The 38th Signal: An Open Invite to Jason Fried

I'm more artist than entrepreneur, so my business manager (i.e., my husband) scans periodicals like the Wall Street Journal and Inc. in search of crumbs of information and insight I might want to link up with an idea from a book, poem, movie or experience and develop into a blog post.

Meanwhile, I try to slog through One Hundred Years of Solitude in time for a discussion group and gaze longingly at the unwieldy stack of other books I'd rather read (see photo at right) piling up on my work table. Chances are each one will become part of a mishap involving one of my cats (that's Katie marking them with a rub) at least twice before I get to them--IF I get to them. Some are fiction, some are nonfiction, some are poetry, and some are prose; I love them all!

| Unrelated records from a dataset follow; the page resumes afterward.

import Literature.Geometry.Lorentzian.FinalEraPackage2
import HarnessLib

/-!
# Stub `stub_pairRecurs` (v2-S2) of line `dilated-leaves-virial-certificate` of crux `Capture`
# (stmt-FinalStateConjecture-10115): pairwise recurrence of dilation from registered dilated epochs

The line `dilated-leaves-virial-certificate` of the crux `Capture` (routes `BartnikGapSettling` /
`QuietWindowCapture`, summit `FinalStateConjecture`; skeleton
`Summits/FinalStateConjecture/FinalStateConjecture/Cruxes/Capture/Lines/dilated_leaves_virial_certificate.lean`,
v2) reads the crux hypothesis "an `ε`-fine near-Kerr leaf beyond every compact `K`" as a
RECURRENCE CERTIFICATE.  In v2 of the skeleton the GR transfer "fine leaf ⇒ registered dilated
epoch of the final-era package" is a certificate delivered WITH the package by the era stub (S1,
open), in package clothing: for every `D₁`, `t₀` there are registration times `tᵣ i ≥ t₀` at which
every pair of worldlines of the package `p : FinalEraPackage₂ 𝒟` is `D₁`-dilated, across
registration events of slope `|tᵣ i − tᵣ j| ≤ θ‖ξᵢ(tᵣ i) − ξⱼ(tᵣ j)‖ + C₀` with `θ V < 1` (a
hyperboloidal leaf is space-like with asymptotically null slope; `V < 1` is the package's speed
bound).  This file proves the registered stub `stub_pairRecurs` (verbatim signature): such a
package has PAIRWISE recurrence of dilation — every pair is `D'`-dilated at arbitrarily late
common (pair-dependent) flat times.  Proof (`pairRecurs_of_registeredEpochs`): at
`t := max (tᵣ i) (tᵣ j)` the earlier-registered hole has moved by at most `V|tᵣ i − tᵣ j|`
(the `V`-Lipschitz clause (W3) `FinalEraPackage₂.norm_sub_le`), so the separation is
`≥ (1 − θV)‖ξᵢ(tᵣ i) − ξⱼ(tᵣ j)‖ − V C₀`, and `D₁` is chosen accordingly.  Pure kinematics over
the package fields `V`, `T`, `ξ`, `V_nonneg`, `norm_sub_le`; no named facts, no definitions.
(A COMMON dilated time for all pairs does not follow for `p.N ≥ 3` — two pairs may dilate in
anti-phase — which is why v2 states the conclusion pairwise; for `p.N ≤ 2` pairwise = common, a
three-line glue lemma of the skeleton.)

References: Dafermos–Luk arXiv:1710.01722, p. 8 (the final-era picture the package records); the
skeleton's module docstring for the role of the stub in `Capture_of`.
-/

-- the doubled `FinalStateConjecture.FinalStateConjecture` path component trips dupNamespace
set_option linter.dupNamespace false

noncomputable section

namespace Summit.FinalStateConjecture.FinalStateConjecture.Theorems.BartnikGapSettling.Capture

open Set Filter Function Topology
open scoped Manifold ContDiff ENNReal BigOperators
open Literature.Geometry.Lorentzian

variable {X : Type} [TopologicalSpace X] [ChartedSpace E3 X] [IsManifold (𝓡 3) ∞ X]
  [ConnectedSpace X] {D : InitialDataSet (𝓡 3) X}

/-- **Registered dilated epochs ⇒ pairwise recurrence of dilation** (the kinematic core of stub
S2): if a rev-2 final-era package admits, for every `D₁` and `t₀`, registration times `tᵣ i ≥ t₀`
at which every pair is `D₁`-dilated across registration events of slope
`|tᵣ i − tᵣ j| ≤ θ‖ξᵢ(tᵣ i) − ξⱼ(tᵣ j)‖ + C₀` with `θV < 1`, then every pair is `D'`-dilated at
arbitrarily late COMMON (pair-dependent) flat times: at `t := max (tᵣ i) (tᵣ j)` the earlier hole
has moved by at most `V|tᵣ i − tᵣ j|` (clause (W3)), so the separation is
`≥ (1 − θV)‖ξᵢ(tᵣ i) − ξⱼ(tᵣ j)‖ − V C₀`. [folklore] -/
theorem pairRecurs_of_registeredEpochs {𝒟 : CauchyDevelopment D} (p : FinalEraPackage₂ 𝒟)
    {θ C₀ : ℝ} (hθ : θ * p.V < 1)
    (hreg : ∀ D₁ t₀ : ℝ, ∃ tᵣ : Fin p.N → ℝ, (∀ i, t₀ ≤ tᵣ i) ∧ ∀ i j, i ≠ j →
      |tᵣ i - tᵣ j| ≤ θ * ‖p.ξ i (tᵣ i) - p.ξ j (tᵣ j)‖ + C₀ ∧
        D₁ ≤ ‖p.ξ i (tᵣ i) - p.ξ j (tᵣ j)‖)
    {i j : Fin p.N} (hij : i ≠ j) (D' t₀ : ℝ) :
    ∃ t : ℝ, t₀ ≤ t ∧ D' ≤ ‖p.ξ i t - p.ξ j t‖ := by
  have hV := p.V_nonneg
  have hgap : 0 < 1 - θ * p.V := by linarith
  obtain ⟨tᵣ, htᵣ, H⟩ := hreg ((D' + p.V * C₀) / (1 - θ * p.V)) (max t₀ p.T)
  obtain ⟨hslope, hdil⟩ := H i j hij
  set d := ‖p.ξ i (tᵣ i) - p.ξ j (tᵣ j)‖ with hd
  have hTi : p.T ≤ tᵣ i := (le_max_right _ _).trans (htᵣ i)
  have hTj : p.T ≤ tᵣ j := (le_max_right _ _).trans (htᵣ j)
  have h0i : t₀ ≤ tᵣ i := (le_max_left _ _).trans (htᵣ i)
  have h0j : t₀ ≤ tᵣ j := (le_max_left _ _).trans (htᵣ j)
  -- `(1 - θV) d - V C₀ ≥ D'`
  have hkey : D' ≤ d - p.V * (θ * d + C₀) := by
    have h1 : D' + p.V * C₀ ≤ (1 - θ * p.V) * d := by
      rw [div_le_iff₀ hgap] at hdil
      linarith
    nlinarith
  rcases le_total (tᵣ i) (tᵣ j) with hle | hle
  · -- hole `i` registered first: compare at `t := tᵣ j`
    refine ⟨tᵣ j, h0j, ?_⟩
    have hmove : ‖p.ξ i (tᵣ j) - p.ξ i (tᵣ i)‖ ≤ p.V * (θ * d + C₀) := by
      have h1 := p.norm_sub_le i (tᵣ i) (tᵣ j) hTi hle
      have h2 : tᵣ j - tᵣ i ≤ θ * d + C₀ := by
        have := abs_sub_comm (tᵣ i) (tᵣ j) ▸ hslope
        linarith [le_abs_self (tᵣ j - tᵣ i)]
      exact h1.trans (mul_le_mul_of_nonneg_left h2 hV)
    have htri : d - ‖p.ξ i (tᵣ j) - p.ξ i (tᵣ i)‖ ≤ ‖p.ξ i (tᵣ j) - p.ξ j (tᵣ j)‖ := by
      have h := norm_sub_norm_le (p.ξ i (tᵣ i) - p.ξ j (tᵣ j)) (p.ξ i (tᵣ i) - p.ξ i (tᵣ j))
      rw [norm_sub_rev (p.ξ i (tᵣ i)) (p.ξ i (tᵣ j))] at h
      have he : p.ξ i (tᵣ i) - p.ξ j (tᵣ j) - (p.ξ i (tᵣ i) - p.ξ i (tᵣ j)) =
          p.ξ i (tᵣ j) - p.ξ j (tᵣ j) := by abel
      rwa [he] at h
    linarith
  · -- hole `j` registered first: compare at `t := tᵣ i`
    refine ⟨tᵣ i, h0i, ?_⟩
    have hmove : ‖p.ξ j (tᵣ i) - p.ξ j (tᵣ j)‖ ≤ p.V * (θ * d + C₀) := by
      have h1 := p.norm_sub_le j (tᵣ j) (tᵣ i) hTj hle
      have h2 : tᵣ i - tᵣ j ≤ θ * d + C₀ := by linarith [le_abs_self (tᵣ i - tᵣ j)]
      exact h1.trans (mul_le_mul_of_nonneg_left h2 hV)
    have htri : d - ‖p.ξ j (tᵣ i) - p.ξ j (tᵣ j)‖ ≤ ‖p.ξ i (tᵣ i) - p.ξ j (tᵣ i)‖ := by
      have h := norm_sub_norm_le (p.ξ i (tᵣ i) - p.ξ j (tᵣ j)) (p.ξ j (tᵣ i) - p.ξ j (tᵣ j))
      have he : p.ξ i (tᵣ i) - p.ξ j (tᵣ j) - (p.ξ j (tᵣ i) - p.ξ j (tᵣ j)) =
          p.ξ i (tᵣ i) - p.ξ j (tᵣ i) := by abel
      rwa [he] at h
    linarith

/-- **Stub S2 of the line (v2), registered signature verbatim**: a rev-2 final-era package with
registered dilated epochs has pairwise recurrence of dilation. [folklore] -/
theorem stub_pairRecurs :
    ∀ (X : Type) [TopologicalSpace X] [ChartedSpace E3 X] [IsManifold (𝓡 3) ∞ X] [ConnectedSpace X]
      (D : InitialDataSet (𝓡 3) X) (𝒟 : CauchyDevelopment D) (p : FinalEraPackage₂ 𝒟),
      (∃ θ C₀ : ℝ, θ * p.V < 1 ∧ ∀ D₁ t₀ : ℝ, ∃ tᵣ : Fin p.N → ℝ, (∀ i, t₀ ≤ tᵣ i) ∧
        ∀ i j, i ≠ j → |tᵣ i - tᵣ j| ≤ θ * ‖p.ξ i (tᵣ i) - p.ξ j (tᵣ j)‖ + C₀ ∧
          D₁ ≤ ‖p.ξ i (tᵣ i) - p.ξ j (tᵣ j)‖) →
      ∀ i j, i ≠ j → ∀ D' t₀ : ℝ, ∃ t : ℝ, t₀ ≤ t ∧ D' ≤ ‖p.ξ i t - p.ξ j t‖ := by
  intro X _ _ _ _ D 𝒟 p hreg i j hij D' t₀
  obtain ⟨θ, C₀, hθ, hreg⟩ := hreg
  exact pairRecurs_of_registeredEpochs p hθ hreg hij D' t₀

end Summit.FinalStateConjecture.FinalStateConjecture.Theorems.BartnikGapSettling.Capture

end
/-- One field: `{s, t} ∈ pohlmannSets Φ 1 ⟺ (τs ∈ Φ ⟺ τt ∉ Φ)` for every `τ` (Gordon 9.2.2's divisor pairs, without the
primitivity used by the tree's `mem_pohlmannSets_one_iff_of_primitive`). [cite: Gordon1999HodgeAVSurvey, §9.2 (9.2.1) and 9.2.2] -/
theorem pair_mem_pohlmannSets_one_iff {s t : K₁ →+* ℂ} (hst : s ≠ t) :
    ({s, t} : Finset (K₁ →+* ℂ)) ∈ pohlmannSets Φ₁ 1 ↔
      ∀ τ : ℂ ≃+* ℂ, ((τ : ℂ →+* ℂ).comp s ∈ Φ₁.1 ↔ (τ : ℂ →+* ℂ).comp t ∉ Φ₁.1) := by
  rw [mem_pohlmannSets_iff, Finset.card_pair hst, isGaloisBalanced_iff]
  simp only [mul_one, true_and]
  refine forall_congr' fun τ => ?_
  rw [ncard_sep_pair_eq hst (fun u : K₁ →+* ℂ => (τ : ℂ →+* ℂ).comp u ∈ Φ₁.1),
    ncard_sep_pair_eq hst (fun u : K₁ →+* ℂ => (τ : ℂ →+* ℂ).comp u ∉ Φ₁.1)]
  by_cases hs : (τ : ℂ →+* ℂ).comp s ∈ Φ₁.1 <;> by_cases ht : (τ : ℂ →+* ℂ).comp t ∈ Φ₁.1 <;> simp [hs, ht]

/-- One field: the balanced sets of size two are the pairs `{s, t}`, `s ≠ t`, with `τs ∈ Φ ⟺ τt ∉ Φ` for all `τ`.
[cite: Gordon1999HodgeAVSurvey, 9.2.2] -/
theorem mem_pohlmannSets_one_iff {Δ : Finset (K₁ →+* ℂ)} :
    Δ ∈ pohlmannSets Φ₁ 1 ↔ ∃ s t, s ≠ t ∧ Δ = {s, t} ∧
      ∀ τ : ℂ ≃+* ℂ, ((τ : ℂ →+* ℂ).comp s ∈ Φ₁.1 ↔ (τ : ℂ →+* ℂ).comp t ∉ Φ₁.1) := by
  constructor
  · intro h
    have h2 : Δ.card = 2 := by rw [(mem_pohlmannSets_iff.1 h).1]
    obtain ⟨s, t, hst, rfl⟩ := Finset.card_eq_two.1 h2
    exact ⟨s, t, hst, rfl, (pair_mem_pohlmannSets_one_iff Φ₁ hst).1 h⟩
  · rintro ⟨s, t, hst, rfl, h⟩
    exact (pair_mem_pohlmannSets_one_iff Φ₁ hst).2 h

/-- Slot embedding of a pair: `{s, t} ↦ {(k, s), (k, t)}` (plumbing). [folklore] -/
private theorem map_sigmaMk_pair (k : Fin n) (s t : K k →+* ℂ) :
    ({s, t} : Finset (K k →+* ℂ)).map (Function.Embedding.sigmaMk (β := fun i => K i →+* ℂ) k) =
      ({⟨k, s⟩, ⟨k, t⟩} : Finset ((i : Fin n) × (K i →+* ℂ))) := by
  rw [Finset.map_insert, Finset.map_singleton]
  rfl

/-- **A pair inside the slot `k` is balanced for the family iff it is a balanced pair of `Φ_k`** (pull-back along the
projection `∏_i B_i → B_k`). [cite: Gordon1999HodgeAVSurvey, 9.2.2] [cite: GaoUllmo2025, Thm. 3.1] -/
theorem map_sigmaMk_mem_pohlmannSetsAlg_one_iff (k : Fin n) (Δ : Finset (K k →+* ℂ)) :
    Δ.map (Function.Embedding.sigmaMk (β := fun i => K i →+* ℂ) k) ∈ pohlmannSetsAlg Φ 1 ↔
      Δ ∈ pohlmannSets (Φ k) 1 := by
  rw [mem_pohlmannSets_one_iff, mem_pohlmannSetsAlg_one_iff]
  constructor
  · rintro ⟨x, y, hxy, hS, h⟩
    have hx : x ∈ Δ.map (Function.Embedding.sigmaMk (β := fun i => K i →+* ℂ) k) := by
      rw [hS]; exact Finset.mem_insert_self _ _
    have hy : y ∈ Δ.map (Function.Embedding.sigmaMk (β := fun i => K i →+* ℂ) k) := by
      rw [hS]; exact Finset.mem_insert_of_mem (Finset.mem_singleton_self _)
    obtain ⟨s, hs, rfl⟩ := Finset.mem_map.1 hx
    obtain ⟨t, ht, rfl⟩ := Finset.mem_map.1 hy
    have hst : s ≠ t := fun h' => hxy (by rw [h'])
    refine ⟨s, t, hst, ?_, h⟩
    apply Finset.map_injective (Function.Embedding.sigmaMk (β := fun i => K i →+* ℂ) k)
    rw [hS, map_sigmaMk_pair]
    rfl
  · rintro ⟨s, t, hst, rfl, h⟩
    exact ⟨⟨k, s⟩, ⟨k, t⟩, fun h' => hst (eq_of_heq (Sigma.mk.inj h').2), map_sigmaMk_pair k s t, h⟩

end PairLemmas

section TwoSlots

variable {K : Fin 2 → Type} [∀ i, Field (K i)] [∀ i, NumberField (K i)] (Φ : ∀ i, CMType (K i))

I also love--okay, more accurately, really like--a lot of what entrepreneur Jason Fried says in Inc. magazine's November 2009 "The Way I Work" feature, which hubby flagged for me most recently. Fried is the 30-something co-founder of 37Signals, a Chicago-based tech firm launched in 1999. Here are some of his very cool statements:
"I don't believe in the 40-hour workweek, so we cut all that BS about being somewhere for a certain number of hours. I have no idea how many hours my employees work--I just know they get the work done."
"We rarely have meetings. I hate them. They're a huge waste of time, and they're costly...they chop your day into small bits, so you have only 20 minutes of free time here or 45 minutes there. Creative people need unstructured time to get in the zone. You can't do that in 20 minutes."
"After lunch, I get a little lazy between 1 p.m. and 3 p.m. I don't feel that productive, so I'm usually screwing around, which I think is really important."
 "I like to read in the middle of the day, to give myself a break."
So far, so good. I especially like that last statement, because reading is a passion with me. But alas, my enchantment ends with the very next set of quoted words out of Fried's mouth: "I don't read fiction. I find it a waste of time. There are so many amazing things that are real; I don't need to spend any time on a made-up story."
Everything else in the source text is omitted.